import Summits.Ventures.DiscreteObjects.UnitDistance.PlaneSqrt143Rup3
import Summits.Ventures.DiscreteObjects.UnitDistance.QuadraticFieldsAtlas
import Summits.Ventures.DiscreteObjects.UnitDistance.PlaneSqrt11Four
import Summits.Ventures.DiscreteObjects.UnitDistance.KernelRupCnfValid
import HarnessLib

/-!
# `4 ≤ χ(ℚ(√143)²) ≤ 5`: the plane over `ℚ(√143)` is not 3-colourable (cell `pub-namedobj`, target (U), seat udg g14)

Framing (verbatim for the cell): lottery ticket; floor = certified bounds/negative ranges.

The cell's atlas has only `χ(ℚ(√143)²) ≥ 3` (odd cycle, `143 ≡ 3 (mod 4)`) and `χ ≤ 5` (the 11-adic criterion,
`colorable_five_plane_of_elevenAdic`, `143 = 11·13` with `−13 ≡ 3² (mod 11)`); no criterion in the tree gives `≤ 4`
(`143 ≡ 7 (mod 8)`, `143 ≡ 3 (mod 7)`) and udg g13's balls on dens `1, 5, 60` / `1, 5, 12, 25, 300` were 3-colourable.  Here the
lower bound is raised to `4` (udg g14); like `d = 47, 311` no 4-colouring of `ℚ(√143)²` is known.  The abstract
graph `w143Graph` on `Fin 683` (adjacency = the exact integer unit test `unitStep143` on the coordinate table of
`PlaneSqrt143WitnessData.lean`) is not 3-colourable (kernel RUP certificate `w143rup1 … w143rup6`, soundness `KRup.checkAll_sound`); the map
`v ↦ pt143 (w143c v)` is a graph homomorphism into the unit-distance graph of `ℚ(√143)²` (`w143Hom`); hence `4 ≤ χ(ℚ(√143)²) ≤ 5`
(`chromaticNumber_plane_sqrt143_bounds`) and `χ(K²) ≥ 4` for every field `K ∋ √143`.  The witness is triangle-free, as is every unit-distance
graph over `ℚ(√143)` (`TriangleFreeFieldPlanes.lean`); Madore (arXiv:1509.07023 §2): 'practically the only two useful graphs known
in this context are the triangle and Moser's spindle' — this one is neither.  Value and witness not found in print (PROVISIONAL).
-/

noncomputable section

namespace Summit.Ventures.DiscreteObjects.UnitDistance

open SimpleGraph KRup IntermediateField
open scoped IntermediateField

/- Meta-level `whnf` must never evaluate the clause store (linters and the elaborator `whnf` types of the shape
   `Store.All _ (Store.ofList …)`); the kernel facts are untouched by this local attribute. -/
attribute [local irreducible] Store.ofList

/-! ## The abstract witness graph -/

/-- The integer unit test never holds between a point and itself (`0 ≠ 3600`). -/
theorem unitStep143_self (p : ℤ × ℤ × ℤ × ℤ) : unitStep143 p p = false := by
  simp [unitStep143]

/-- The integer unit test is symmetric. -/
theorem unitStep143_comm (p q : ℤ × ℤ × ℤ × ℤ) : unitStep143 p q = unitStep143 q p := by
  have h1 : (p.1 - q.1) ^ 2 + 143 * (p.2.1 - q.2.1) ^ 2 + (p.2.2.1 - q.2.2.1) ^ 2 + 143 * (p.2.2.2 - q.2.2.2) ^ 2 =
      (q.1 - p.1) ^ 2 + 143 * (q.2.1 - p.2.1) ^ 2 + (q.2.2.1 - p.2.2.1) ^ 2 + 143 * (q.2.2.2 - p.2.2.2) ^ 2 := by ring
  have h2 : (p.1 - q.1) * (p.2.1 - q.2.1) + (p.2.2.1 - q.2.2.1) * (p.2.2.2 - q.2.2.2) =
      (q.1 - p.1) * (q.2.1 - p.2.1) + (q.2.2.1 - p.2.2.1) * (q.2.2.2 - p.2.2.2) := by ring
  simp only [unitStep143, h1, h2]

/-- THE WITNESS GRAPH `W_143` on `Fin 683`: `v ~ w` iff the exact unit test holds on the coordinate table. -/
def w143Graph : SimpleGraph (Fin 683) where
  Adj v w := unitStep143 (w143c v) (w143c w) = true
  symm := ⟨fun v w h => by rw [unitStep143_comm]; exact h⟩
  loopless := ⟨fun v h => by rw [unitStep143_self] at h; exact Bool.false_ne_true h⟩

/-- Adjacency of the witness graph is decidable (it is a Boolean test). -/
instance : DecidableRel w143Graph.Adj := fun v w => inferInstanceAs (Decidable (unitStep143 (w143c v) (w143c w) = true))

/-- Every clause of the 3-colouring CNF has an admissible shape (vertex / edge-of-the-graph / unit) — an instance of the
general `KRup.cnfOfAdj_all_valid_of` (udg g14; no per-instance kernel evaluation). -/
theorem w143cnf_valid : (cnfOfAdj w143adj 683 0 15).all (validClause w143nb 683 0 15) = true :=
  cnfOfAdj_all_valid_of (fun _ _ hw => testBit_listBits_of_mem _ _ hw) _ _ _

/-- KERNEL FACT: the last piece of the certificate derives the empty clause. -/
theorem w143nil : ([] : List ℕ) ∈ w143steps6.map Prod.fst := by
  decide +kernel

set_option maxRecDepth 2000000 in
/-- `W_143` IS NOT 3-COLOURABLE (kernel RUP certificate + `KRup.checkAll_sound`; WLOG `0 ↦ 0`, `15 ↦ 1`). -/
theorem not_colorable_three_w143Graph : ¬ w143Graph.Colorable 3 := by
  rintro ⟨C⟩
  have h01 : C ⟨0, by norm_num⟩ ≠ C ⟨15, by norm_num⟩ := C.valid w143_edge01
  obtain ⟨σ, hσ0, hσ1⟩ := exists_perm_fin3 _ _ h01
  let col : ℕ → ℕ := fun v => if h : v < 683 then (σ (C ⟨v, h⟩)).val else 0
  have hcol : ∀ v (h : v < 683), col v = (σ (C ⟨v, h⟩)).val := fun v h => dif_pos h
  have hP : Proper3 w143nb 683 col := by
    intro v hv
    refine ⟨by rw [hcol v hv]; exact (σ (C ⟨v, hv⟩)).isLt, ?_⟩
    intro w hw hbit heq
    have hu := (w143_unit_of_testBit v w hv hbit).2
    have hvalid : C ⟨v, hv⟩ ≠ C ⟨w, hw⟩ := C.valid hu
    rw [hcol v hv, hcol w hw] at heq
    exact hvalid (σ.injective (Fin.ext heq)).symm
  have h0 : col 0 = 0 := by rw [hcol 0 (by norm_num), hσ0]; rfl
  have h1 : col 15 = 1 := by rw [hcol 15 (by norm_num), hσ1]; rfl
  have H0 := all_true_of_valid hP h0 h1 w143cnf_valid
  have A1 : ∀ C ∈ cnfOfAdj w143adj 683 0 15 ++ w143pre1, clauseTrue (assignOf col) C = true := by
    intro C hC; rw [List.mem_append] at hC
    rcases hC with h | h
    · exact H0 C h
    · simp [w143pre1] at h
  have S1 : ∀ C ∈ w143steps1.map Prod.fst, clauseTrue (assignOf col) C = true :=
    checkAll_sound (σ := assignOf col) 659 14 (S := Store.ofList 14 (cnfOfAdj w143adj 683 0 15 ++ w143pre1))
      _ w143steps1 (Store.All.ofList 14 A1) w143rup1
  have A2 : ∀ C ∈ cnfOfAdj w143adj 683 0 15 ++ w143pre2, clauseTrue (assignOf col) C = true := by
    intro C hC
    simp only [w143pre2, List.mem_append] at hC
    rcases hC with h | h | h
    · exact A1 C (List.mem_append.2 (Or.inl h))
    · exact A1 C (List.mem_append.2 (Or.inr h))
    · exact S1 C h
  have S2 : ∀ C ∈ w143steps2.map Prod.fst, clauseTrue (assignOf col) C = true :=
    checkAll_sound (σ := assignOf col) 659 14 (S := Store.ofList 14 (cnfOfAdj w143adj 683 0 15 ++ w143pre2))
      _ w143steps2 (Store.All.ofList 14 A2) w143rup2
  have A3 : ∀ C ∈ cnfOfAdj w143adj 683 0 15 ++ w143pre3, clauseTrue (assignOf col) C = true := by
    intro C hC
    simp only [w143pre3, List.mem_append] at hC
    rcases hC with h | h | h
    · exact A2 C (List.mem_append.2 (Or.inl h))
    · exact A2 C (List.mem_append.2 (Or.inr h))
    · exact S2 C h
  have S3 : ∀ C ∈ w143steps3.map Prod.fst, clauseTrue (assignOf col) C = true :=
    checkAll_sound (σ := assignOf col) 659 14 (S := Store.ofList 14 (cnfOfAdj w143adj 683 0 15 ++ w143pre3))
      _ w143steps3 (Store.All.ofList 14 A3) w143rup3
  have A4 : ∀ C ∈ cnfOfAdj w143adj 683 0 15 ++ w143pre4, clauseTrue (assignOf col) C = true := by
    intro C hC
    simp only [w143pre4, List.mem_append] at hC
    rcases hC with h | h | h
    · exact A3 C (List.mem_append.2 (Or.inl h))
    · exact A3 C (List.mem_append.2 (Or.inr h))
    · exact S3 C h
  have S4 : ∀ C ∈ w143steps4.map Prod.fst, clauseTrue (assignOf col) C = true :=
    checkAll_sound (σ := assignOf col) 659 14 (S := Store.ofList 14 (cnfOfAdj w143adj 683 0 15 ++ w143pre4))
      _ w143steps4 (Store.All.ofList 14 A4) w143rup4
  have A5 : ∀ C ∈ cnfOfAdj w143adj 683 0 15 ++ w143pre5, clauseTrue (assignOf col) C = true := by
    intro C hC
    simp only [w143pre5, List.mem_append] at hC
    rcases hC with h | h | h
    · exact A4 C (List.mem_append.2 (Or.inl h))
    · exact A4 C (List.mem_append.2 (Or.inr h))
    · exact S4 C h
  have S5 : ∀ C ∈ w143steps5.map Prod.fst, clauseTrue (assignOf col) C = true :=
    checkAll_sound (σ := assignOf col) 659 14 (S := Store.ofList 14 (cnfOfAdj w143adj 683 0 15 ++ w143pre5))
      _ w143steps5 (Store.All.ofList 14 A5) w143rup5
  have A6 : ∀ C ∈ cnfOfAdj w143adj 683 0 15 ++ w143pre6, clauseTrue (assignOf col) C = true := by
    intro C hC
    simp only [w143pre6, List.mem_append] at hC
    rcases hC with h | h | h
    · exact A5 C (List.mem_append.2 (Or.inl h))
    · exact A5 C (List.mem_append.2 (Or.inr h))
    · exact S5 C h
  have S6 : ∀ C ∈ w143steps6.map Prod.fst, clauseTrue (assignOf col) C = true :=
    checkAll_sound (σ := assignOf col) 659 14 (S := Store.ofList 14 (cnfOfAdj w143adj 683 0 15 ++ w143pre6))
      _ w143steps6 (Store.All.ofList 14 A6) w143rup6
  have hnil := S6 [] w143nil
  simp [clauseTrue] at hnil

/- (An explicit 4-colouring of `W_143` is not kernel-checked over `683²` pairs; `χ(W_143) = 4` is derived at the end of the
   file from the realisation and the upper bound for the plane.) -/

/-! ## Realisation in `ℚ(√143)²` -/

/-- The plane point with integer data `(A, B, C, E)`: `((A + B√143)/60, (C + E√143)/60)`. -/
def pt143 (p : ℤ × ℤ × ℤ × ℤ) : EuclideanSpace ℝ (Fin 2) :=
  !₂[((p.1 : ℝ) + (p.2.1 : ℝ) * Real.sqrt 143) / 60, ((p.2.2.1 : ℝ) + (p.2.2.2 : ℝ) * Real.sqrt 143) / 60]

/-- The integer unit test implies unit distance. -/
theorem dist_pt143_eq_one {p q : ℤ × ℤ × ℤ × ℤ} (h : unitStep143 p q = true) : dist (pt143 p) (pt143 q) = 1 := by
  obtain ⟨a, b, c, e⟩ := p
  obtain ⟨a', b', c', e'⟩ := q
  simp only [unitStep143, Bool.and_eq_true, beq_iff_eq] at h
  obtain ⟨h1, h2⟩ := h
  have s : Real.sqrt 143 ^ 2 = 143 := Real.sq_sqrt (by norm_num)
  have h1' : ((a' : ℝ) - a) ^ 2 + 143 * ((b' : ℝ) - b) ^ 2 + ((c' : ℝ) - c) ^ 2 + 143 * ((e' : ℝ) - e) ^ 2 = 3600 := by
    exact_mod_cast h1
  have h2' : ((a' : ℝ) - a) * ((b' : ℝ) - b) + ((c' : ℝ) - c) * ((e' : ℝ) - e) = 0 := by exact_mod_cast h2
  have hd : dist (pt143 (a, b, c, e)) (pt143 (a', b', c', e')) ^ 2 = 1 := by
    rw [EuclideanSpace.dist_sq_eq, Fin.sum_univ_two, Real.dist_eq, Real.dist_eq, sq_abs, sq_abs]
    simp [pt143]
    linear_combination (1 / 3600 : ℝ) * h1' + (((b : ℝ) - b') ^ 2 + ((e : ℝ) - e') ^ 2) / 3600 * s +
      (2 * Real.sqrt 143 / 3600) * h2'
  exact (pow_eq_one_iff_of_nonneg dist_nonneg two_ne_zero).1 hd

/-- Every point `pt143 p` lies in `ℚ(√143)²`. -/
theorem pt143_mem (p : ℤ × ℤ × ℤ × ℤ) : pt143 p ∈ fieldPoints ℚ⟮Real.sqrt 143⟯ := by
  have hs : Real.sqrt 143 ∈ ℚ⟮Real.sqrt 143⟯ := mem_adjoin_simple_self ℚ _
  intro i
  fin_cases i
  · change ((p.1 : ℝ) + (p.2.1 : ℝ) * Real.sqrt 143) / 60 ∈ ℚ⟮Real.sqrt 143⟯
    exact div_mem (add_mem (intCast_mem _ _) (mul_mem (intCast_mem _ _) hs)) (ofNat_mem _ 60)
  · change ((p.2.2.1 : ℝ) + (p.2.2.2 : ℝ) * Real.sqrt 143) / 60 ∈ ℚ⟮Real.sqrt 143⟯
    exact div_mem (add_mem (intCast_mem _ _) (mul_mem (intCast_mem _ _) hs)) (ofNat_mem _ 60)

/-- The realisation homomorphism `W_143 →g Γ(ℚ(√143)²)`, `v ↦ pt143 (w143c v)`. -/
def w143Hom : w143Graph →g planeUnitDistanceGraph.induce (fieldPoints ℚ⟮Real.sqrt 143⟯) where
  toFun v := ⟨pt143 (w143c v), pt143_mem _⟩
  map_rel' h := dist_pt143_eq_one h

/-- THE PLANE OVER `ℚ(√143)` IS NOT 3-COLOURABLE. -/
theorem not_colorable_three_plane_sqrt143 :
    ¬ (planeUnitDistanceGraph.induce (fieldPoints ℚ⟮Real.sqrt 143⟯)).Colorable 3 :=
  fun h => not_colorable_three_w143Graph (h.of_hom w143Hom)

/-- `4 ≤ χ(ℚ(√143)²) ≤ 5` (lower bound: the witness; upper bound: the 11-adic criterion `colorable_five_plane_of_elevenAdic` (`PadicPattern 11 {143}`)). -/
theorem chromaticNumber_plane_sqrt143_bounds :
    4 ≤ (planeUnitDistanceGraph.induce (fieldPoints ℚ⟮Real.sqrt 143⟯)).chromaticNumber ∧
      (planeUnitDistanceGraph.induce (fieldPoints ℚ⟮Real.sqrt 143⟯)).chromaticNumber ≤ 5 := by
  have h5 : (planeUnitDistanceGraph.induce (fieldPoints ℚ⟮Real.sqrt 143⟯)).Colorable 5 := by
    have h := colorable_five_plane_of_elevenAdic {143} (by decide)
    rw [multiSqrtField_singleton, Nat.cast_ofNat] at h
    exact h
  refine ⟨?_, h5.chromaticNumber_le⟩
  by_contra hlt
  have hlt' : (planeUnitDistanceGraph.induce (fieldPoints ℚ⟮Real.sqrt 143⟯)).chromaticNumber < (3 : ℕ∞) + 1 :=
    lt_of_not_ge hlt
  have hle : (planeUnitDistanceGraph.induce (fieldPoints ℚ⟮Real.sqrt 143⟯)).chromaticNumber ≤ (3 : ℕ) :=
    Order.le_of_lt_add_one hlt'
  exact not_colorable_three_plane_sqrt143 (chromaticNumber_le_iff_colorable.mp hle)

/-- Atlas form: `4 ≤ χ(ℚ(√d : d ∈ {143})²) ≤ 5`. -/
theorem chromaticNumber_plane_multiSqrtField_143_bounds :
    4 ≤ (planeUnitDistanceGraph.induce (fieldPoints (multiSqrtField {143}))).chromaticNumber ∧
      (planeUnitDistanceGraph.induce (fieldPoints (multiSqrtField {143}))).chromaticNumber ≤ 5 := by
  rw [multiSqrtField_singleton, Nat.cast_ofNat]
  exact chromaticNumber_plane_sqrt143_bounds

/-- Every field `K ⊇ ℚ(√143)` has `χ(K²) ≥ 4`. -/
theorem not_colorable_three_plane_of_sqrt143_mem (K : IntermediateField ℚ ℝ) (h : Real.sqrt 143 ∈ K) :
    ¬ (planeUnitDistanceGraph.induce (fieldPoints K)).Colorable 3 := by
  have hle : ℚ⟮Real.sqrt 143⟯ ≤ K := adjoin_simple_le_iff.2 h
  exact fun hK => not_colorable_three_plane_sqrt143 (colorable_plane_of_le hle hK)

end Summit.Ventures.DiscreteObjects.UnitDistance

ABOUT THIS EXERCISE:
When the entries above show the word "open" in a line, copy that line out.

TASK RESULT:
open SimpleGraph KRup IntermediateField
open scoped IntermediateField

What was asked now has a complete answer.